A pesar de haber nacido en el seno de una familia acomodada, la infancia de Blackwood fue un pozo insondable de calamidades
A pesar de haber nacido en el seno de una familia acomodada, la infancia de Blackwood fue un pozo insondable de calamidades. Su padre, descendiente de un hijo ilegítimo de Disraeli al que la reina Victoria nombró virrey de la India, murió en combate poco antes de que acabase la II Guerra Mundial; y su madre, una mujer de belleza hipnótica cuya máxima aspiración en la vida consistía en jugar al bridge con la realeza y bailar con Jean Paul Belmondo, decidió desentenderse de Caroline, que por aquel entonces apenas tenía catorce años, y de sus otros dos vástagos: Perdita y Sheridan. Ni que decir tiene que el matrimonio de los marqueses de Dufferin había sido desde sus inicios un espantoso calvario de infidelidades y traiciones: el odio que Basil sentía por Maureen era tal que, cuando llegó el momento de redactar el testamento, se tomó la molestia de incluirla en él para legarle tan sólo lo que guardaba en la guantera del coche.

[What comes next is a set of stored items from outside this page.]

import Summits.Ventures.HSemireg.WedgeHankelRecurrenceGaussFavardHankel

/-!
# Venture HSemireg — **`q_n/q_{n+1}` IS A STIELTJES–PICK FUNCTION**: for a positive three-term recurrence, at the zeros `y_0 < ⋯ < y_n` of `q_{n+1}` the coefficients
# `c_k = q_n(y_k)/q_{n+1}′(y_k)` are POSITIVE (Christoffel–Darboux: `q_{n+1}′(y_k) q_n(y_k) > 0`), `q_n = Σ_k c_k ∏_{j≠k} (X − y_j)` (partial fractions), `Σ_k c_k = 1`, and
# `q_n(x)/q_{n+1}(x) = Σ_k c_k/(x − y_k)` off the zeros — the resolvent entry `⟨e_n, (x − J_{n+1})^{-1} e_n⟩` of the Jacobi matrix

HONEST FRAMING. Part of the Lean index of the computation cell `pub-hsemireg` (seat p10 gen 42, Sunday typer «UNIFORM-IN-n»).  Real polynomials and finite sums only; no variety, no
cohomology theory, no sheaf, no Ext group and no semiregularity map is constructed here; nothing here says that HC / HC_CM / HC_AV holds; no Literature fact (unproved `Prop`) is declared or
used.  Custodian versions as in `WedgeHankelSiegelIdeal` (1/3).
SOURCES (cited).  G. Szegő, *Orthogonal Polynomials*, Thm 3.3.5 («`p_{n}(x)/p_{n+1}(x) = Σ l_ν/(x − x_ν)`, `l_ν > 0`») and (3.2.4); N. I. Akhiezer, *The Classical Moment Problem* (1965), Ch. I §4
(the rational function `P_n/P_{n+1}` has positive residues; nested-disc construction); T. S. Chihara, *An Introduction to Orthogonal Polynomials* (1978), Ch. I Thm 5.3 and Ch. III §4;
B. Simon, *The classical moment problem as a self-adjoint finite difference operator*, Adv. Math. 137 (1998) §4 (resolvent of the truncated Jacobi matrix).
PROOF TYPED HERE.  N274's confluent Christoffel–Darboux at a zero gives `q_{n+1}′(y_k) q_n(y_k) > 0`, so `c_k > 0`; `q_n` and `Σ_k c_k ∏_{j≠k}(X − y_j)` have degree `≤ n` and agree at the
`n + 1` zeros (`q_{n+1}′(y_k) = ∏_{j≠k}(y_k − y_j)`, N284); comparing `X^n`-coefficients gives `Σ c_k = 1`.
DEDUP DISCLOSURE (`rg -n 'Pick|resolvent|ratio_partial' Summits/Ventures/HSemireg/WedgeHankelRecurrenceGauss*`, 2026-09-02): N284 expands `r_{n+1}/q_{n+1}` (second kind over first kind);
this file expands `q_n/q_{n+1}` (consecutive first kind).  The 4 names below: 0 hits tree-wide.

WHAT IS IN THE TREE.  N274 `recurrence_christoffel_darboux_confluent_pos`; N279 `recurrence_zeros`, `recurrence_monic_natDegree`, `eq_prod_X_sub_C_of_monic_of_roots`; N284
`eval_derivative_prod_X_sub_C_at_node`; Mathlib `Polynomial.eq_of_degrees_lt_of_eval_index_eq`, `Polynomial.leadingCoeff`.
THIS FILE (namespace `Summit.Ventures.HSemireg.Wedge.HankelOuter` continued; CHAINED on N287 (import), N274, N279, N284; 0 definitions):
* §1053 `recurrence_ratio_coeff_pos` (`q_n(y_k)/q_{n+1}′(y_k) > 0`), **`recurrence_eq_sum_ratio_coeff_mul_prod`** (`q_n = Σ_k c_k ∏_{j≠k}(X − y_j)`), `recurrence_sum_ratio_coeff_eq_one`
  (`Σ_k c_k = 1`), **`recurrence_ratio_eq_sum_div`** (`q_n(x)/q_{n+1}(x) = Σ_k c_k/(x − y_k)`).
CAVEATS.  Nothing Ext-side.  New names only.
-/

open Module Polynomial
open scoped Matrix Polynomial

namespace Summit.Ventures.HSemireg.Wedge.HankelOuter

/-! ## §1053. `q_n/q_{n+1}` as a sum of positive simple fractions -/

/-- **Positive residues**: at a zero `y` of `q_{n+1}` (positive `b`), `q_n(y)/q_{n+1}′(y) > 0`. [Szegő Thm 3.3.5 via (3.2.4); this file, §1053] -/
theorem recurrence_ratio_coeff_pos {q : ℕ → ℝ[X]} {a b : ℕ → ℝ} (hq0 : q 0 = 1) (hq1 : q 1 = Polynomial.X - C (a 0))
    (hrec : ∀ n, q (n + 2) = (Polynomial.X - C (a (n + 1))) * q (n + 1) - C (b (n + 1)) * q n) (hb : ∀ j, 0 < b j) (n : ℕ) {y : ℝ} (hy : (q (n + 1)).eval y = 0) :
    0 < (q n).eval y / (derivative (q (n + 1))).eval y := by
  have h := recurrence_christoffel_darboux_confluent_pos hq0 hq1 hrec hb n y
  rw [hy, mul_zero, sub_zero] at h
  -- `q′(y) q_n(y) > 0` ⇒ the quotient is positive
  rcases lt_trichotomy 0 ((derivative (q (n + 1))).eval y) with hd | hd | hd
  · exact div_pos ((pos_iff_pos_of_mul_pos h).1 hd) hd
  · rw [← hd, zero_mul] at h; exact absurd h (lt_irrefl 0)
  · have hn : (q n).eval y < 0 := by nlinarith
    exact div_pos_of_neg_of_neg hn hd

/-- **PARTIAL FRACTIONS OF `q_n/q_{n+1}`**: with the zeros `y_0 < ⋯ < y_n` of `q_{n+1}` and `c_k = q_n(y_k)/q_{n+1}′(y_k)`, `q_n = Σ_k c_k ∏_{j≠k} (X − y_j)`. [Szegő Thm 3.3.5; Akhiezer I §4;
this file, §1053] -/
theorem recurrence_eq_sum_ratio_coeff_mul_prod {q : ℕ → ℝ[X]} {a b : ℕ → ℝ} (hq0 : q 0 = 1) (hq1 : q 1 = Polynomial.X - C (a 0))
    (hrec : ∀ n, q (n + 2) = (Polynomial.X - C (a (n + 1))) * q (n + 1) - C (b (n + 1)) * q n) (n : ℕ) {y : Fin (n + 1) → ℝ} (hy : StrictMono y)
    (hyr : ∀ k, (q (n + 1)).eval (y k) = 0) :
    q n = ∑ k, C ((q n).eval (y k) / (derivative (q (n + 1))).eval (y k)) * ∏ j ∈ Finset.univ.erase k, (Polynomial.X - C (y j)) := by
  obtain ⟨hQm, hQd⟩ := recurrence_monic_natDegree hq0 hq1 hrec (n + 1)
  have hQ := eq_prod_X_sub_C_of_monic_of_roots hQm hQd hy.injective hyr
  obtain ⟨-, hPd⟩ := recurrence_monic_natDegree hq0 hq1 hrec n
  have hys : Set.InjOn y (Finset.univ : Finset (Fin (n + 1))) := hy.injective.injOn.mono (Set.subset_univ _)
  refine eq_of_degrees_lt_of_eval_index_eq Finset.univ hys ?_ ?_ fun i _ => ?_
  · rw [Finset.card_univ, Fintype.card_fin]
    exact lt_of_le_of_lt degree_le_natDegree (by rw [hPd]; exact_mod_cast Nat.lt_succ_self n)
  · rw [Finset.card_univ, Fintype.card_fin]
    have hnat : (∑ k, C ((q n).eval (y k) / (derivative (q (n + 1))).eval (y k)) * ∏ j ∈ Finset.univ.erase k, (Polynomial.X - C (y j))).natDegree ≤ n := by
      refine natDegree_sum_le_of_forall_le _ _ fun k _ => (natDegree_C_mul_le _ _).trans ?_
      rw [natDegree_prod_of_monic _ _ fun j _ => monic_X_sub_C (y j)]
      simp only [natDegree_X_sub_C, Finset.sum_const, Finset.card_erase_of_mem (Finset.mem_univ k), Finset.card_univ, Fintype.card_fin, smul_eq_mul, mul_one]
      omega
    exact lt_of_le_of_lt degree_le_natDegree (by exact_mod_cast Nat.lt_succ_of_le hnat)
  · rw [eval_finsetSum, Finset.sum_eq_single i (fun k _ hki => by
        rw [eval_mul, eval_C, eval_prod, Finset.prod_eq_zero (Finset.mem_erase.2 ⟨Ne.symm hki, Finset.mem_univ i⟩) (by rw [eval_sub, eval_X, eval_C, sub_self]), mul_zero])
      (fun h => absurd (Finset.mem_univ i) h), eval_mul, eval_C, eval_prod]
    have hprod : ∏ j ∈ Finset.univ.erase i, (Polynomial.X - C (y j)).eval (y i) = (derivative (q (n + 1))).eval (y i) := by
      rw [hQ, eval_derivative_prod_X_sub_C_at_node]
      exact Finset.prod_congr rfl fun j _ => by rw [eval_sub, eval_X, eval_C]
    have hne : (derivative (q (n + 1))).eval (y i) ≠ 0 := by
      rw [hQ, eval_derivative_prod_X_sub_C_at_node]
      exact Finset.prod_ne_zero_iff.2 fun j hj => sub_ne_zero.2 fun e => (Finset.mem_erase.1 hj).1 (hy.injective e).symm
    rw [hprod]
    field_simp

/-- **The residues sum to `1`** (both sides are monic-normalised: compare the coefficients of `X^n`). [Szegő Thm 3.3.5; this file, §1053] -/
theorem recurrence_sum_ratio_coeff_eq_one {q : ℕ → ℝ[X]} {a b : ℕ → ℝ} (hq0 : q 0 = 1) (hq1 : q 1 = Polynomial.X - C (a 0))
    (hrec : ∀ n, q (n + 2) = (Polynomial.X - C (a (n + 1))) * q (n + 1) - C (b (n + 1)) * q n) (n : ℕ) {y : Fin (n + 1) → ℝ} (hy : StrictMono y)
    (hyr : ∀ k, (q (n + 1)).eval (y k) = 0) : ∑ k, (q n).eval (y k) / (derivative (q (n + 1))).eval (y k) = 1 := by
  obtain ⟨hPm, hPd⟩ := recurrence_monic_natDegree hq0 hq1 hrec n
  have h := congrArg (fun P => P.coeff n) (recurrence_eq_sum_ratio_coeff_mul_prod hq0 hq1 hrec n hy hyr)
  have hlead : (q n).coeff n = 1 := by have := hPm.coeff_natDegree; rwa [hPd] at this
  rw [hlead, finsetSum_coeff] at h
  rw [h]
  refine Finset.sum_congr rfl fun k _ => ?_
  have hm : (∏ j ∈ Finset.univ.erase k, (Polynomial.X - C (y j))).Monic := monic_prod_of_monic _ _ fun j _ => monic_X_sub_C (y j)
  have hd : (∏ j ∈ Finset.univ.erase k, (Polynomial.X - C (y j))).natDegree = n := by
    rw [natDegree_prod_of_monic _ _ fun j _ => monic_X_sub_C (y j)]
    simp only [natDegree_X_sub_C, Finset.sum_const, Finset.card_erase_of_mem (Finset.mem_univ k), Finset.card_univ, Fintype.card_fin, smul_eq_mul, mul_one]
    omega
  have hc : (∏ j ∈ Finset.univ.erase k, (Polynomial.X - C (y j))).coeff n = 1 := by have := hm.coeff_natDegree; rwa [hd] at this
  rw [coeff_C_mul, hc, mul_one]

/-- **`q_n(x)/q_{n+1}(x) = Σ_k c_k/(x − y_k)`** for `q_{n+1}(x) ≠ 0`, with positive `c_k` summing to `1`. [Szegő Thm 3.3.5; Akhiezer I §4; Simon 1998 §4; this file, §1053] -/
theorem recurrence_ratio_eq_sum_div {q : ℕ → ℝ[X]} {a b : ℕ → ℝ} (hq0 : q 0 = 1) (hq1 : q 1 = Polynomial.X - C (a 0))
    (hrec : ∀ n, q (n + 2) = (Polynomial.X - C (a (n + 1))) * q (n + 1) - C (b (n + 1)) * q n) (n : ℕ) {y : Fin (n + 1) → ℝ} (hy : StrictMono y)
    (hyr : ∀ k, (q (n + 1)).eval (y k) = 0) {x : ℝ} (hx : (q (n + 1)).eval x ≠ 0) :
    (q n).eval x / (q (n + 1)).eval x = ∑ k, (q n).eval (y k) / (derivative (q (n + 1))).eval (y k) / (x - y k) := by
  obtain ⟨hQm, hQd⟩ := recurrence_monic_natDegree hq0 hq1 hrec (n + 1)
  have hQ := eq_prod_X_sub_C_of_monic_of_roots hQm hQd hy.injective hyr
  conv_lhs => rw [recurrence_eq_sum_ratio_coeff_mul_prod hq0 hq1 hrec n hy hyr]
  rw [eval_finsetSum, Finset.sum_div]
  refine Finset.sum_congr rfl fun k _ => ?_
  have hsplit : (x - y k) * (∏ j ∈ Finset.univ.erase k, (Polynomial.X - C (y j))).eval x = (q (n + 1)).eval x := by
    have h := Finset.mul_prod_erase Finset.univ (fun j => (Polynomial.X - C (y j)).eval x) (Finset.mem_univ k)
    rw [eval_sub, eval_X, eval_C] at h
    rw [hQ, eval_prod, eval_prod]
    exact h
  have hne : (x - y k) * (∏ j ∈ Finset.univ.erase k, (Polynomial.X - C (y j))).eval x ≠ 0 := by rw [hsplit]; exact hx
  obtain ⟨h1, h2⟩ := mul_ne_zero_iff.1 hne
  rw [eval_mul, eval_C, ← hsplit]
  field_simp

end Summit.Ventures.HSemireg.Wedge.HankelOuter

Sin un solo familiar dispuesto a hacerse cargo de ellos, los hermanos Blackwood quedaron a merced de un ejército de mozos sudorosos y niñeras sádicas. El decadente caserón familiar de Clandeboye –una villa georgiana situada al noreste de Belfast que había sido hipotecada hasta los cimientos para pagar las ingentes deudas de juego de Basil– fue el escenario de un escalofriante carrusel de vejaciones y malos tratos: manoseos en las caballerizas, castigos sádicos, cenas a base de huevos duros y miga de pan… Según cuentan los lugareños, los tres niños se veían obligados a vagabundear por las tierras de las que eran herederos para mendigar un vaso de leche o una pieza de fruta, y no deja de resultar irónico que subsistieran gracias a la generosidad de los mismos campesinos irlandeses a quienes sus antepasados llevaban siglos expoliando. Por si todo esto no fuera ya de por sí bastante aterrador, resulta que en Clandeboye vivía también la abuela paterna de Caroline, una anciana chiflada que creía ser un hada y que en una ocasión estuvo a punto de aplastar con una piedra la cabeza de su nieto Sheridan para acabar con la terrible maldición de la que, según ella, era portador.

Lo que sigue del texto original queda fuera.